I'm always telling people what I think is going to happen. So what about the job of Oracle? I could tell your fortune, although even if you had a fortune I don't know what I would tell it. Instead, you could come to me, and for a small fee I'll let you know what's in the cards. I specialize in the future 40 or 50 years hence, so you'll have to be patient. By then it's likely that you will BE a patient.
I think that I could have a late-life, part-time career in rap music. I don't care anything about rap music, but I have a great sense of rhythm, so I could be that guy in the background, the guy who says, "Uhh. Uhh. Uhh. Uhh," to the beat of the song, for no apparent reason. If everything needed an apparent reason to get done, not much would ever get done.
Maybe I could bring back the job of Town Crier.

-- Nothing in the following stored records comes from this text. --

/-- ★★ **F7 ✓`prop4UniformAtRecord_node00_of_HCol_window` WITH THE TREE-SIDE `j = 0` CLAUSE** (`‖J‖ ≤ C₁B₃ε₁` from the (14) current window by ✓`Node00.norm_JOfRecordAtBg_le`).
[cite: Balaban1985Variational, Prop. 4 (97)–(98) pp.292–293, (14) p.280, (28) p.282] -/
theorem prop4UniformPrAtRecord_node00_of_HCol_window_plaqSmall [Fact (0 < (F.L : ℝ))] [Fact (0 < (F.P K).eta k)] [Fact (0 < c0Rec F K k)]
    [Fact (∀ c, 0 < wBRec F K k c)] (𝔥 : FrameDatum (F.P K) N k U₀) (levB : PBond (F.P K) k → ℕ) (a : ℝ)
    (hpos : ∀ x, x ≠ 0 → 0 < RCLike.re ⟪x, laplaceAOfRecord F N k U₀ (QprOfRecord F N k U₀ 𝔥) (QprimeOfRecord F N k U₀) a x⟫_ℂ)
    (hQ : Function.Surjective (QprOfRecord F N k U₀ 𝔥))
    (Gp : SiteL2K ℂ (F.P K).d (fun _ => (F.P K).sitesPerDir 0) (c0Rec F K k) (WRec N) →ₗ[ℂ]
      SiteL2K ℂ (F.P K).d (fun _ => (F.P K).sitesPerDir 0) (c0Rec F K k) (WRec N))
    {b α θ₃ θE θE' N₁ C₁ B₃ ε₁ : ℝ} (hb : 0 ≤ b) (hΩ : ∀ x, x ∈ Ω k) (hα0 : 0 ≤ α) (hα : α * (11000000 * N) ≤ 1)
    (hreg : ∀ j, j < k → PlaqSmall (α * ((F.L : ℝ) ^ j * (F.P K).eta k) ^ 2) (Averaging.iter (avOfRecord F N K) j U₀))
    (hpl0 : PlaqSmall (α * (F.P K).eta k ^ 2) U₀)
    (hK : 0 ≤ C₁ * B₃ * ε₁) (h14 : B11Prop6Concrete.InU2cur (F.L : ℝ) ((F.P K).eta k) (bondLevLit F Ω k) (C₁ * B₃ * ε₁) (unitsOfRecord F N U₀))
    {c𝔥 : ℝ} (hc : c𝔥 ≤ 1000)
    (hdom : ∀ Y : PBond (F.P K) 0 → Matrix (Fin N) (Fin N) ℂ, (∀ b, (Y b).trace = 0) → (F.L : ℝ) ^ k * ‖Y‖ < 1 / (25000000000 * (F.L : ℝ) * N) →
      expOver U₀ Y ∈ 𝔥.dom)
    (hnear : ∀ Y : PBond (F.P K) 0 → Matrix (Fin N) (Fin N) ℂ, (∀ b, (Y b).trace = 0) → (F.L : ℝ) ^ k * ‖Y‖ < 1 / (25000000000 * (F.L : ℝ) * N) →
      ∀ y : Site (F.P K) k, ‖𝔥.map (expOver U₀ Y) y - 1‖ ≤ c𝔥 * ((F.L : ℝ) ^ k * ‖Y‖) ∧ ‖𝔥.inv (expOver U₀ Y) y - 1‖ ≤ c𝔥 * ((F.L : ℝ) ^ k * ‖Y‖))
    (hH : Prop4LetterHPrAtRecord F N K k Ω U₀ 𝔥 levB a hpos hQ b)
    (hcol : letI C₂ : ℝ := 32000000000000000 * (F.L : ℝ) * N
      letI c₄ : ℝ := 1 / (200000000000 * (F.L : ℝ) * N)
      letI r : ℝ := min (c₄ / 4) (min (1 / 2) (1 / (16 * (b * C₂ + 1))))
      Prop4LetterColumnsPrAtRecord F N K k Ω U₀ 𝔥 levB a hpos hQ r Gp (min r ((1 - 4 * b * C₂ * (r + r)) * (1 / 16))) θ₃ θE θE' N₁) :
    letI C₂ : ℝ := 32000000000000000 * (F.L : ℝ) * N
    letI c₄ : ℝ := 1 / (200000000000 * (F.L : ℝ) * N)
    letI r : ℝ := min (c₄ / 4) (min (1 / 2) (1 / (16 * (b * C₂ + 1))))
    letI R' : ℝ := min r ((1 - 4 * b * C₂ * (r + r)) * (1 / 16))
    letI CV : ℝ := 1024 * (((F.P K).d - 1 : ℕ) : ℝ) * ((1 : ℝ) * 1) ^ 3 * N * (α * (1 : ℝ) ^ 2 + 1 / 16)
        + (((F.P K).d - 1 : ℕ) : ℝ) * ((1 : ℝ) * 1) ^ 3 * (136 + 2 * ((1 : ℝ) * 1)) * N
    Prop4UniformPrAtRecord F N K k Ω U₀ 𝔥 levB a hpos hQ r Gp
      ((N * θ₃ * (C₁ * B₃ * ε₁) + (N₁ * C₂ * (1 / (1 - 4 * b * C₂ * (r + r))) ^ 2 + N * θE')
        + N * θE * (N₁ * C₂ * (1 / (1 - 4 * b * C₂ * (r + r))) ^ 2) * R'
        + N * (1 + θE * R') * CV * (1 / (1 - 4 * b * C₂ * (r + r))) ^ 2)) R' :=
  prop4UniformPrAtRecord_node00_of_HCol_window F N K k Ω U₀ 𝔥 levB a hpos hQ Gp hb hΩ hα0 hα hreg
    (norm_plaqHolU_unitsOfRecord_sub_one_le_of_plaqSmall F N U₀ hpl0) hK h14 hc hdom hnear hH hcol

My wife complains that I'm always whining about something or other. Sometimes I feel I need to yell it from the highest mountaintop. At least the nearest mountaintop, maybe the top of Mount Kisco. And when I finally climb all the way up there and yell it, the people below come together as one and say, "What? Can't hear you."
I think I'd make a good rodeo clown, but I'll need to know if I'm supposed to make people laugh or bulls laugh. It's different material. What about a career at the Department of Corrections? I'm always finding mistakes on the internet in grammar and spelling. Consulting? Might be just right for me, because I have plenty of questions. I've heard it said by almost all my schoolteachers that "there are no dumb questions," and I was able to disprove that myth many times over.
Maybe when you retire you just need to adjust your closely-held beliefs as to what a productive member of society should be. I hear all the time that people miss the action when they retire. I have a reader friend who was NY Supreme Court judge. When he retired, there was probably the thought that, "what am I going to do now that was as important is that?" And the answer is that maybe he should trade quality for quantity. Just judge a lot more things, of lesser importance. For instance, I've drafted a four-page decision citing Rick Melen v. the Manufacturers of Packages of Processed Cheese That Are Impossible To Open.
Maybe it will turn out that trying to find my perfect retirement job IS my perfect retirement job.